Home, she thought. “To the boardinghouse,” she said, pulling on her skirt. “I must find out if I still have a room there.” She tucked in her blouse and sat down to put on her shoes. “And if I haven’t, I must find another.”
“But it’s Sunday,” Marjorie said. “Why don’t you stay here tonight and come to work with me tomorrow, and we could go over together after work?”
“No, you’ve already done too much for me, letting me stay and pressing my blouse for me. I can’t impose any further.” She pulled on her coat.
“But… can’t you wait? I’ll go with you. You shouldn’t go there alone.”
“I’ll be all right.” Polly grabbed up her hat and bag. “Thank you-for everything.” She hugged Marjorie briefly and hurried out of the room and down the stairs.
Halfway down, Marjorie called after her, “Wait, you forgot the stockings,” and ran down the stairs with them fluttering in her hand.
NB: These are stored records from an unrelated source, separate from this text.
import Summits.AtomisticToContinuum.Crystallization.Theorems.ChartedPlanarOrderMesoCut

/-!
# (B′.7b) ZZZH — SHADOW TRANSFER OF TWO-SHELL GOODNESS (the first lemma of (CC); 3 theorems, 0 def)

Lineage `stmt-AtomisticToContinuum-26636` (route ChartedPlanarOrder), lens-2 g82; piece (CC) `PlacedCrystalChartP` of ZZZG.  The special class
(cool shadow crystals) is defined by a TWO-SIDED TRANSLATION SHADOW (`EnvClose ϑr Rs C c H x`: the `Rs`-environment of `c` in `C` and the
`Rs`-environment of `x` in `H` are `ϑr`-close after translating both centres to the origin).  This file proves that two-shell goodness crosses
such a shadow at the price of the tolerance and of the lower scale:

* ★ `isTwoShellGoodSet_of_envClose` — `H` is `(θ, aLo, aHi)`-two-shell-good at `x`, `C` is `σC`-separated with `2τ < σC`, `c ∈ C`, and
  `EnvClose τ R C c H x` with `R ≥ (3/2)·aHi` ⟹ `C` is `(θ', aLo − τ, aHi)`-two-shell-good at `c` for every `θ' ≥ θ` with
  `τ·(5/2 + θ') ≤ (θ' − θ)·aLo` (and `θ ≤ 1/12`, `2τ < aLo(1 − 2θ)`).  MECHANISM: push the pattern assignment `f` of `x` through the shadow
  (`g ∘ f`, `g` = the `C`-partner of an `H`-atom within `R` of `x`); the SCALE DROPS from `a` to `a − τ` so that the two-sidedness ball
  `3(a − τ)/2` of `c`, pulled back through the shadow (`+ τ`), stays inside the two-sidedness ball `3a/2` of `x`; the fit error is
  `τ + θa + τ‖v‖ ≤ θa + (5/2)τ` (pattern norms `≤ √2 ≤ 3/2`); injectivity from the `a(1 − 2θ)`-separation of matched atoms (`> 2τ`); two-sidedness from
  the `σC`-separation of `C` (`> 2τ`).
* `isTwoShellGoodSet_of_envClose_record` — the record instance `(θ, aLo, aHi, τ, R) = (1/16, 9/10, 1, 10⁻⁴, 5)`, `σC = 17/20`: the shadow is
  `(1/15, 8999/10000, 1)`-good (indeed `(1/16 + 1/2000, …)`-good; `1/15` is the dial of the sequel's gluing port).

0 sorry; no new definitions; no instance, no notation.  [folklore matching argument; HalesDSP2012 §1.3 for the patterns]
-/

noncomputable section
open Set Metric
open Literature.Geometry.DiscreteGeometry

namespace Summit.AtomisticToContinuum.Crystallization.Theorems.ChartedZeroExcessLayeredLatticeLiouville

open Summit.AtomisticToContinuum.Crystallization.Theorems.ChartedPlanarOrderRigidityDoor (E3)
open Summit.AtomisticToContinuum.Crystallization.Theorems.ChartedPlanarOrderDensityDichotomy (IsSep)
open Summit.AtomisticToContinuum.Crystallization.Theorems.ChartedPlanarOrderMesoCut (EnvClose)

/-- distinct points of either two-shell pattern are at distance `≥ 1`. [cite: HalesDSP2012, §1.3] -/
theorem one_le_dist_of_mem_twoShellPattern {P : Finset E3} (hP : P = fccTwoShellPattern ∨ P = hcpTwoShellPattern) {v w : E3}
    (hv : v ∈ P) (hw : w ∈ P) (hne : v ≠ w) : 1 ≤ dist v w := by
  rcases hP with rfl | rfl
  · exact one_le_dist_of_mem_fccTwoShellPattern hv hw hne
  · exact one_le_dist_of_mem_hcpTwoShellPattern hv hw hne

/-- ★ **SHADOW TRANSFER OF TWO-SHELL GOODNESS** (see the module docstring). [folklore] -/
theorem isTwoShellGoodSet_of_envClose {θ θ' aLo aHi τ R σC : ℝ} {H C : Set E3} {x c : E3}
    (haLo : 0 < aLo) (hθ12 : θ ≤ 1 / 12) (hτ : 0 ≤ τ) (hθθ' : θ ≤ θ')
    (hfit : τ * (5 / 2 + θ') ≤ (θ' - θ) * aLo) (hinj : 2 * τ < aLo * (1 - 2 * θ)) (hσ : 2 * τ < σC) (hR : 3 / 2 * aHi ≤ R)
    (hgood : IsTwoShellGoodSet θ aLo aHi H x) (hsepC : IsSep σC C) (hc : c ∈ C) (hE : EnvClose τ R C c H x) :
    IsTwoShellGoodSet θ' (aLo - τ) aHi C c := by
  classical
  obtain ⟨a, haLo', haHi', A, P, f, hP, hf, hfinj, hsurj⟩ := hgood
  have ha0 : 0 < a := haLo.trans_le haLo'
  have hs2 : Real.sqrt 2 ≤ 17 / 12 := by
    rw [Real.sqrt_le_left (by norm_num)]
    norm_num
  -- the shadow partner of an `H`-atom within `R` of `x`
  choose! g hgC hgτ using hE.2
  -- ideal positions
  have hideal : ∀ v : E3, dist (x + a • A v) x = a * ‖v‖ := fun v => by
    rw [dist_eq_norm, add_sub_cancel_left, norm_smul, Real.norm_of_nonneg ha0.le, A.norm_map]
  have hnormv : ∀ v ∈ P, ‖v‖ ≤ 3 / 2 := fun v hv => (norm_le_sqrt_two_of_mem_twoShellPattern hP hv).trans (by linarith)
  -- matched atoms lie within `3a/2 ≤ R` of `x`
  have hfR : ∀ v ∈ P, dist (f v) x ≤ R := fun v hv => by
    have h1 := (hf v hv).2
    have h2 := hideal v
    have h3 : a * ‖v‖ ≤ a * (17 / 12) :=
      mul_le_mul_of_nonneg_left ((norm_le_sqrt_two_of_mem_twoShellPattern hP hv).trans hs2) ha0.le
    have h4 : θ * a ≤ 1 / 12 * a := mul_le_mul_of_nonneg_right hθ12 ha0.le
    have h5 : a ≤ aHi := haHi'
    linarith [dist_triangle (f v) (x + a • A v) x]
  refine ⟨a - τ, by linarith, by linarith, A, P, g ∘ f, hP, fun v hv => ⟨hgC _ (hf v hv).1 (hfR v hv), ?_⟩, ?_, ?_⟩
  · -- the fit at scale `a − τ`
    have hv1 := (hf v hv).1
    have hv2 := (hf v hv).2
    have hgv := hgτ _ hv1 (hfR v hv)
    have e1 : dist (g (f v)) (c + (f v - x)) = dist (g (f v) - c) (f v - x) := by
      rw [dist_eq_norm, dist_eq_norm, sub_add_eq_sub_sub]
    have e2 : dist (c + (f v - x)) (c + a • A v) = dist (f v) (x + a • A v) := by
      rw [dist_eq_norm, dist_eq_norm, add_sub_add_left_eq_sub, sub_sub, add_comm x]
    have e3 : dist (c + a • A v) (c + (a - τ) • A v) = τ * ‖v‖ := by
      rw [dist_eq_norm, add_sub_add_left_eq_sub, ← sub_smul, sub_sub_cancel, norm_smul, Real.norm_of_nonneg hτ, A.norm_map]
    have h3 : τ * ‖v‖ ≤ τ * (3 / 2) := mul_le_mul_of_nonneg_left (hnormv v hv) hτ
    have h4 : (θ' - θ) * aLo ≤ (θ' - θ) * a := mul_le_mul_of_nonneg_left haLo' (sub_nonneg.2 hθθ')
    show dist (g (f v)) (c + (a - τ) • A v) ≤ θ' * (a - τ)
    calc dist (g (f v)) (c + (a - τ) • A v)
        ≤ dist (g (f v)) (c + (f v - x)) + dist (c + (f v - x)) (c + a • A v) + dist (c + a • A v) (c + (a - τ) • A v) :=
          dist_triangle4 _ _ _ _
      _ = dist (g (f v) - c) (f v - x) + dist (f v) (x + a • A v) + τ * ‖v‖ := by rw [e1, e2, e3]
      _ ≤ τ + θ * a + τ * (3 / 2) := by linarith
      _ ≤ θ' * (a - τ) := by nlinarith
  · -- injectivity on the pattern
    intro v hv w hw hgg
    by_contra hne
    have hfne : f v ≠ f w := fun h => hne (hfinj hv hw h)
    have hlow : a * 1 - 2 * (θ * a) ≤ dist (f v) (f w) := by
      have h1 := one_le_dist_of_mem_twoShellPattern hP hv hw hne
      have h2 : dist (x + a • A v) (x + a • A w) = a * dist v w := by
        rw [dist_eq_norm, add_sub_add_left_eq_sub, ← smul_sub, ← map_sub, norm_smul, Real.norm_of_nonneg ha0.le, A.norm_map,
          dist_eq_norm]
      have h3 : a * 1 ≤ a * dist v w := mul_le_mul_of_nonneg_left h1 ha0.le
      linarith [dist_triangle4 (x + a • A v) (f v) (f w) (x + a • A w), (hf v hv).2, (hf w hw).2, dist_comm (f v) (x + a • A v)]
    have hup : dist (f v) (f w) ≤ 2 * τ := by
      have h1 := hgτ _ (hf v hv).1 (hfR v hv)
      have h2 := hgτ _ (hf w hw).1 (hfR w hw)
      have e : dist (f v) (f w) = dist (f v - x) (f w - x) := by rw [dist_sub_right]
      have hgg' : g (f v) = g (f w) := hgg
      rw [hgg'] at h1
      rw [e]
      linarith [dist_triangle (f v - x) (g (f w) - c) (f w - x), dist_comm (g (f w) - c) (f v - x)]
    have h4 : aLo * (1 - 2 * θ) ≤ a * (1 - 2 * θ) := mul_le_mul_of_nonneg_right haLo' (by linarith)
    nlinarith
  · -- two-sidedness within `3(a − τ)/2` of `c`
    intro y hy hyc hyd
    have hyR : dist y c ≤ R := by nlinarith
    obtain ⟨q, hqH, hqτ⟩ := hE.1 y hy hyR
    have hycσ : σC ≤ dist y c := hsepC y hy c hc hyc
    have hqx : q ≠ x := by
      rintro rfl
      rw [sub_self, dist_eq_norm, sub_zero, ← dist_eq_norm] at hqτ
      linarith
    have hqd : dist q x ≤ 3 / 2 * a := by
      have h1 : ‖q - x‖ ≤ ‖(q - x) - (y - c)‖ + ‖y - c‖ := norm_le_norm_sub_add _ _
      rw [← dist_eq_norm, ← dist_eq_norm, ← dist_eq_norm, dist_comm (q - x) (y - c)] at h1
      linarith
    have hqR : dist q x ≤ R := by nlinarith
    obtain ⟨v, hv, hfv⟩ := hsurj q hqH hqx hqd
    refine ⟨v, hv, ?_⟩
    show g (f v) = y
    rw [hfv]
    by_contra hne
    have hsep := hsepC (g q) (hgC q hqH hqR) y hy hne
    have h1 := hgτ q hqH hqR
    have e : dist (g q) y = dist (g q - c) (y - c) := by rw [dist_sub_right]
    have h2 : dist (g q - c) (y - c) ≤ 2 * τ := by
      linarith [dist_triangle (g q - c) (q - x) (y - c), dist_comm (y - c) (q - x)]
    linarith

/-- ★ **THE RECORD INSTANCE**: a `17/20`-separated two-sided `(10⁻⁴, 5)`-shadow of a `(1/16, 9/10, 1)`-good atom is `(1/15, 8999/10000, 1)`-good.
[this file, g82] -/
theorem isTwoShellGoodSet_of_envClose_record {H C : Set E3} {x c : E3} (hgood : IsTwoShellGoodSet (1 / 16) (9 / 10) 1 H x)
    (hsepC : IsSep (17 / 20) C) (hc : c ∈ C) (hE : EnvClose (1 / 10000) 5 C c H x) :
    IsTwoShellGoodSet (1 / 15) (8999 / 10000) 1 C c := by
  have h := isTwoShellGoodSet_of_envClose (θ' := 1 / 15) (by norm_num) (by norm_num) (by norm_num) (by norm_num) (by norm_num) (by norm_num)
    (by norm_num) (by norm_num) hgood hsepC hc hE
  norm_num at h
  exact h

end Summit.AtomisticToContinuum.Crystallization.Theorems.ChartedZeroExcessLayeredLatticeLiouville

end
To avoid a time-consuming argument, Polly took them and jammed them into her coat pocket. “Which way is Russell Square Station?”
“Turn left at the next crossing, and then left again,” Marjorie said. “If you’ll only wait a moment, I’ll fetch my coat and-”
“It’s not necessary. Really,” Polly said and was finally able to get away. She ran all the way to Russell Square, but when she reached it, there was an endless queue of shelterers laden with camp cots and dinner baskets and bedrolls. “Is there a separate queue for passengers?” she asked a woman wheeling a pram full of dishes and cutlery.
“Just go to the head of the line and tell ’em you’re meetin’ someone,” the woman said, “and that if you’re late, you’ll miss ’im.”
I will, Polly thought, thanking the woman and going over to the guard. He nodded and let her through, and she hurried to the lift and down to the southbound platform. A chalkboard stood in the doorway. “Southbound service temporarily suspended,” it read.
There must have been damage on the line, she thought, consulting the Underground map. She’d need to take a northbound train to King’s Cross and catch the Victoria Line, but when she got there, the southbound trains weren’t running either. Which left the Circle Line. She took it, praying it hadn’t been knocked out, too.